| PROMPT |
The answer must be every line of the records below that contains the word "import", copied out.

+-------+

import Literature.NumberTheory.LFunctions.ColossallyAbundantExponents
import HarnessLib

/-!
# RobinFiniteStairCA — g18 «THE WHOLE STAIRCASE», part 1/9

CA side: the storey test `σ(p^k)·log p ≤ P log P ⟹ a_p ≥ k` (`le_factorization_of_sigma_mul_log_le`), exponent `≤ 1` above `2√P+2`
(`factorization_le_one_of_ge`) and `Q < 4√P + 4` for the structure prime (`structureQ_lt`).

Cell rh-split, seat rh-split-robin-finite g18 (brief sha16 f79c5f09d8bcb036), card `cards/SPLIT-robin-finite.md` §25; carved VERBATIM from the
kernel-checked object `HOME/rh-split-robin-finite/g18/SketchG18.lean` (sha16 bca90f5376387c1c; `lean check` rc 0, 0 warnings, 0 sorries).  Zero `instance`,
zero `notation`, no attribute changes, no `native_decide` in this file; no `def … : Prop`; every conjecture / print fact appears only as an explicit
hypothesis (`Buthe2016_thm2`, `Buthe2018_thm2_theta`, `BroadbentEtAl2021_theta_rel_1e19`, `RiemannHypothesisUpTo T`).

THE LINE.  A colossally abundant `N = ∏ p^{a_p}` with largest prime `P` and structure prime `Q` (largest prime of exponent `≥ 2`) satisfies not
only `log N ≥ θ(P) + θ(Q)` (the tree) but `log N ≥ θ(P) + θ(Q) + Λ` with `Λ = Σ_{j≥3} θ(x_j)` the higher storeys of the Alaoglu–Erdős staircase;
`Λ_K` is certified per dyadic piece `2^K ≤ P < 2^{K+1}` and spent on the analytic side as EXTRA zero-tail budget `d_k` on top of the tree's level
budgets `b_k` (`E_b` is affine in `b`; the gain `G₁^Λ − G₁` pays `d_k·w(P)`), so the SAME verified height `T` certifies a LONGER range of CA primes.

HONEST LABEL: «SPLITTING SEARCH over kernel-typed RH-EQUIVALENCES; a splitting A ∧ B ⟹ RH is CONDITIONAL bookkeeping unless A and B
are both proved; nothing here bears on the truth of RH.»
-/

set_option linter.dupNamespace false

noncomputable section

open Real Finset
open scoped ArithmeticFunction.sigma Chebyshev

namespace Summit.RiemannHypothesis.RiemannHypothesis.Theorems.Splittings.RobinFiniteC1

section StaircaseCA

open Nat
variable {ε : ℝ} {N : ℕ}

/-- **The storey test.**  If `N` admits the parameter `ε > 0`, `P` is a prime factor of `N` and
`σ(p^k)·log p ≤ P·log P` for a prime `p`, then `p^k ∣ N` (`k ≤ a_p`).
Proof: otherwise `a := a_p < k`; Prop. 3 upwards gives `p^{1+ε} ≥ σ(p^{a+1})/σ(p^a) = p + 1/σ(p^a) ≥ p + 1/σ(p^{k-1})`,
i.e. `p^ε ≥ 1 + 1/t` with `t = p·σ(p^{k-1}) = σ(p^k) − 1`; but `ε·log P ≤ log(1 + 1/P) ≤ 1/P`, so
`p^ε ≤ exp(log p/(P log P)) ≤ exp(1/(t+1)) < 1 + 1/t`. [cite: ErdosNicolas1975, Prop. 3, p. 69] -/
theorem le_factorization_of_sigma_mul_log_le (h : IsCAParameter ε N) (hε : 0 < ε) (hN : N ≠ 0)
    {P p k : ℕ} (hP : P.Prime) (hPN : P ∣ N) (hp : p.Prime)
    (hk : (σ 1 (p ^ k) : ℝ) * Real.log p ≤ P * Real.log P) : k ≤ N.factorization p := by
  by_contra hlt
  push Not at hlt
  have hk1 : 1 ≤ k := by omega
  have hp0 : (0 : ℝ) < p := by exact_mod_cast hp.pos
  have hp1 : (1 : ℝ) < p := by exact_mod_cast hp.one_lt
  have hP1 : (1 : ℝ) < P := by exact_mod_cast hP.one_lt
  have hP0 : (0 : ℝ) < P := by linarith
  have hlogp : 0 < Real.log p := Real.log_pos hp1
  have hlogP : 0 < Real.log P := Real.log_pos hP1
  -- `t = p σ(p^{k-1})`, `σ(p^k) = t + 1`
  set t : ℝ := (p : ℝ) * σ 1 (p ^ (k - 1)) with ht_def
  have hσk : (σ 1 (p ^ k) : ℝ) = t + 1 := by
    have e := sigma_one_prime_pow_succ hp (k - 1)
    rw [Nat.sub_add_cancel hk1] at e
    rw [e]; push_cast; rw [ht_def]
  have ht2 : (2 : ℝ) ≤ t := by
    have h1 : (1 : ℝ) ≤ σ 1 (p ^ (k - 1)) := by exact_mod_cast one_le_sigma_one_prime_pow hp (k - 1)
    have h2 : (2 : ℝ) ≤ p := by exact_mod_cast hp.two_le
    rw [ht_def]; nlinarith
  have ht0 : 0 < t := by linarith
  -- upwards at `p`: `1 + 1/t ≤ p^ε`
  have hup : 1 + 1 / t ≤ (p : ℝ) ^ ε := by
    have h1 := h.sigma_div_le_rpow hN hp
    rw [sigma_prime_pow_succ_div hp, Real.rpow_add hp0, Real.rpow_one] at h1
    have hσa0 : (0 : ℝ) < σ 1 (p ^ N.factorization p) := by
      exact_mod_cast one_le_sigma_one_prime_pow hp _
    have h2 : (σ 1 (p ^ N.factorization p) : ℝ) ≤ σ 1 (p ^ (k - 1)) := by
      exact_mod_cast sigma_one_le_of_dvd (pow_ne_zero _ hp.ne_zero) (pow_dvd_pow p (by omega))
    have h3 : 1 / t ≤ 1 / ((p : ℝ) * σ 1 (p ^ N.factorization p)) :=
      one_div_le_one_div_of_le (by positivity) (by rw [ht_def]; gcongr)
    have h4 : (p : ℝ) * (1 + 1 / ((p : ℝ) * σ 1 (p ^ N.factorization p))) ≤ p * (p : ℝ) ^ ε := by
      have e : (p : ℝ) * (1 + 1 / ((p : ℝ) * σ 1 (p ^ N.factorization p))) =
          p + 1 / σ 1 (p ^ N.factorization p) := by
        field_simp
      rw [e]; exact h1
    have h5 := le_of_mul_le_mul_left h4 hp0
    linarith
  -- at the largest prime: `ε log P ≤ 1/P`
  have hεP : ε * Real.log P ≤ 1 / P := by
    have h1 := h.rpow_le_one_add_inv hN hP hPN
    have h2 : Real.log ((P : ℝ) ^ ε) ≤ Real.log (1 + (P : ℝ)⁻¹) :=
      Real.log_le_log (Real.rpow_pos_of_pos hP0 _) h1
    rw [Real.log_rpow hP0] at h2
    have h3 : Real.log (1 + (P : ℝ)⁻¹) ≤ (1 + (P : ℝ)⁻¹) - 1 := Real.log_le_sub_one_of_pos (by positivity)
    rw [one_div]; linarith
  -- `p^ε ≤ exp(1/(t+1))`
  have hpe : (p : ℝ) ^ ε ≤ Real.exp (1 / (t + 1)) := by
    rw [Real.rpow_def_of_pos hp0]
    refine Real.exp_le_exp.2 ?_
    rw [le_div_iff₀ (by linarith)]
    calc Real.log p * ε * (t + 1) = ((σ 1 (p ^ k) : ℝ) * Real.log p) * ε := by rw [hσk]; ring
      _ ≤ (P * Real.log P) * ε := by gcongr
      _ = P * (ε * Real.log P) := by ring
      _ ≤ P * (1 / P) := by gcongr
      _ = 1 := by field_simp
  -- `exp(1/(t+1)) < 1 + 1/t`
  have hexp : Real.exp (1 / (t + 1)) < 1 + 1 / t := by
    have hs : 0 < t + 1 := by linarith
    have h1 : -(1 / (t + 1)) + 1 < Real.exp (-(1 / (t + 1))) :=
      Real.add_one_lt_exp (by
        have : 0 < 1 / (t + 1) := by positivity
        linarith)
    have h2 : Real.exp (1 / (t + 1)) * Real.exp (-(1 / (t + 1))) = 1 := by
      rw [← Real.exp_add, add_neg_cancel, Real.exp_zero]
    have h3 : -(1 / (t + 1)) + 1 = t / (t + 1) := by field_simp; ring
    rw [h3] at h1
    have h4 : Real.exp (1 / (t + 1)) * (t / (t + 1)) < 1 := by
      calc Real.exp (1 / (t + 1)) * (t / (t + 1)) < Real.exp (1 / (t + 1)) * Real.exp (-(1 / (t + 1))) :=
            mul_lt_mul_of_pos_left h1 (Real.exp_pos _)
        _ = 1 := h2
    have h5 : 1 + 1 / t = 1 / (t / (t + 1)) := by field_simp
    rw [h5, lt_div_iff₀ (by positivity)]
    exact h4
  linarith [hup, hpe, hexp]

/-- **Large primes have exponent `≤ 1`.**  If `N` admits `ε > 0`, its largest prime is `P`, and `p ≥ 2√P + 2` is prime,
then `a_p ≤ 1`: otherwise Prop. 3 downwards at `p` gives `p^ε ≤ 1 + 1/(p(p+1))`, i.e. `ε log p ≤ 1/(p(p+1))`, while a
Bertrand prime `q ∈ (P, 2P]` (so `q ∤ N`) gives `ε ≥ 1/((q+1) log q) ≥ 1/((2P+1) log 2P)`; but
`p(p+1) log p > (2P+1) log(2P)`. [cite: AlaogluErdos1944, §3 (x₂ ≍ √x₁)] -/
theorem factorization_le_one_of_ge (h : IsCAParameter ε N) (hN : N ≠ 0) {P p : ℕ}
    (hP : P.Prime) (hmax : ∀ q ∈ N.primeFactors, q ≤ P) (hp : p.Prime)
    (hbig : 2 * √(P : ℝ) + 2 ≤ p) : N.factorization p ≤ 1 := by
  by_contra hlt
  push Not at hlt
  have hpN : p ∣ N := Nat.dvd_of_factorization_pos (by omega)
  have hp0 : (0 : ℝ) < p := by exact_mod_cast hp.pos
  have hp1 : (1 : ℝ) < p := by exact_mod_cast hp.one_lt
  have hP0 : (0 : ℝ) < P := by exact_mod_cast hP.pos
  have hP2 : (2 : ℝ) ≤ P := by exact_mod_cast hP.two_le
  have hlogp : 0 < Real.log p := Real.log_pos hp1
  -- Bertrand prime above `P`, not dividing `N`
  obtain ⟨q, hq, hPq, hq2P⟩ := Nat.exists_prime_lt_and_le_two_mul P hP.ne_zero
  have hqN : ¬ q ∣ N := fun hqN =>
    absurd (hmax q (Nat.mem_primeFactors.2 ⟨hq, hqN, hN⟩)) (not_le.2 hPq)
  have hεq := h.inv_le_eps hN hq hqN
  have hq1 : (1 : ℝ) < q := by exact_mod_cast hq.one_lt
  have hlogq : 0 < Real.log q := Real.log_pos hq1
  have hq2Pr : (q : ℝ) ≤ 2 * P := by exact_mod_cast hq2P
  -- downwards at `p`
  have hdown := h.rpow_le_one_add hN hp hpN
  have hσ : (p : ℝ) + 1 ≤ σ 1 (p ^ (N.factorization p - 1)) := by
    have h1 : σ 1 (p ^ 1) ≤ σ 1 (p ^ (N.factorization p - 1)) :=
      sigma_one_le_of_dvd (pow_ne_zero _ hp.ne_zero) (pow_dvd_pow p (by omega))
    have h2 : σ 1 (p ^ 1) = p * σ 1 (p ^ 0) + 1 := sigma_one_prime_pow_succ hp 0
    rw [pow_zero, ArithmeticFunction.isMultiplicative_sigma.map_one, mul_one] at h2
    rw [h2] at h1
    exact_mod_cast h1
  have hpe : (p : ℝ) ^ ε ≤ 1 + 1 / ((p : ℝ) * (p + 1)) := by
    have : ((p : ℝ) * σ 1 (p ^ (N.factorization p - 1)))⁻¹ ≤ 1 / ((p : ℝ) * (p + 1)) := by
      rw [one_div]; exact inv_anti₀ (by positivity) (by gcongr)
    linarith
  have hlow : 1 + ε * Real.log p ≤ (p : ℝ) ^ ε := by
    rw [Real.rpow_def_of_pos hp0]
    have := Real.add_one_le_exp (Real.log p * ε)
    linarith [mul_comm (Real.log p) ε]
  -- combine: `p (p+1) log p ≤ (q+1) log q ≤ (2P+1) log (2P)`
  have h1 : (p : ℝ) * (p + 1) * Real.log p ≤ ((q : ℝ) + 1) * Real.log q := by
    have e1 : ε * Real.log p ≤ 1 / ((p : ℝ) * (p + 1)) := by linarith
    have e2 : 1 / (((q : ℝ) + 1) * Real.log q) * Real.log p ≤ ε * Real.log p :=
      mul_le_mul_of_nonneg_right hεq hlogp.le
    have e3 := e2.trans e1
    rw [div_mul_eq_mul_div, one_mul, div_le_div_iff₀ (by positivity) (by positivity), one_mul] at e3
    linarith
  have h2 : ((q : ℝ) + 1) * Real.log q ≤ (2 * P + 1) * Real.log (2 * P) := by
    have : Real.log q ≤ Real.log (2 * P) := Real.log_le_log (by linarith) hq2Pr
    gcongr
  have hsP := Real.sq_sqrt hP0.le
  have hsP0 := Real.sqrt_nonneg (P : ℝ)
  have h3 : 2 * (2 * (P : ℝ) + 1) ≤ (p : ℝ) * (p + 1) := by nlinarith
  have h4 : Real.log (2 * P) < 2 * Real.log p := by
    have hlt2 : (2 : ℝ) * P < (p : ℝ) ^ 2 := by nlinarith
    have := Real.log_lt_log (by positivity) hlt2
    rwa [Real.log_pow, Nat.cast_ofNat] at this
  have hlog2P : 0 < Real.log (2 * P) := Real.log_pos (by linarith)
  have h5 : (2 * (P : ℝ) + 1) * Real.log (2 * P) < (p : ℝ) * (p + 1) * Real.log p := by
    calc (2 * (P : ℝ) + 1) * Real.log (2 * P) < (2 * P + 1) * (2 * Real.log p) := by gcongr
      _ = 2 * (2 * P + 1) * Real.log p := by ring
      _ ≤ (p : ℝ) * (p + 1) * Real.log p := by gcongr
  linarith

/-- **`Q < 4√P + 4`** for the structure prime of `exists_structure`: every prime `≤ Q` has exponent `≥ 2`, so a Bertrand prime
in `(Q/2, Q]` has exponent `≥ 2` and is therefore `< 2√P + 2`. [cite: AlaogluErdos1944, §3] -/
theorem structureQ_lt (h : IsCAParameter ε N) (hN : N ≠ 0) {P Q : ℕ} (hP : P.Prime)
    (hpf : N.primeFactors = primesLE P) (h2 : ∀ p ∈ primesLE Q, 2 ≤ N.factorization p) :
    (Q : ℝ) < 4 * √(P : ℝ) + 4 := by
  have hmax : ∀ q ∈ N.primeFactors, q ≤ P := fun q hq => by
    rw [hpf] at hq; exact (Nat.mem_primesLE.1 hq).1
  have hs0 := Real.sqrt_nonneg (P : ℝ)
  by_cases hQ : Q / 2 = 0
  · have : (Q : ℝ) ≤ 1 := by exact_mod_cast (show Q ≤ 1 by omega)
    linarith
  obtain ⟨p, hp, hlt, hle⟩ := Nat.exists_prime_lt_and_le_two_mul (Q / 2) hQ
  have hpQ : p ≤ Q := by omega
  have ha := h2 p (Nat.mem_primesLE.2 ⟨hpQ, hp⟩)
  have hsmall : (p : ℝ) < 2 * √(P : ℝ) + 2 := by
    by_contra hge
    push Not at hge
    have := factorization_le_one_of_ge h hN hP hmax hp hge
    omega
  have hQp : (Q : ℝ) < 2 * p := by exact_mod_cast (show Q < 2 * p by omega)
  linarith

end StaircaseCA

end Summit.RiemannHypothesis.RiemannHypothesis.Theorems.Splittings.RobinFiniteC1

end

+-------+

| RESULT OF THIS EXERCISE |
import Literature.NumberTheory.LFunctions.ColossallyAbundantExponents
import HarnessLib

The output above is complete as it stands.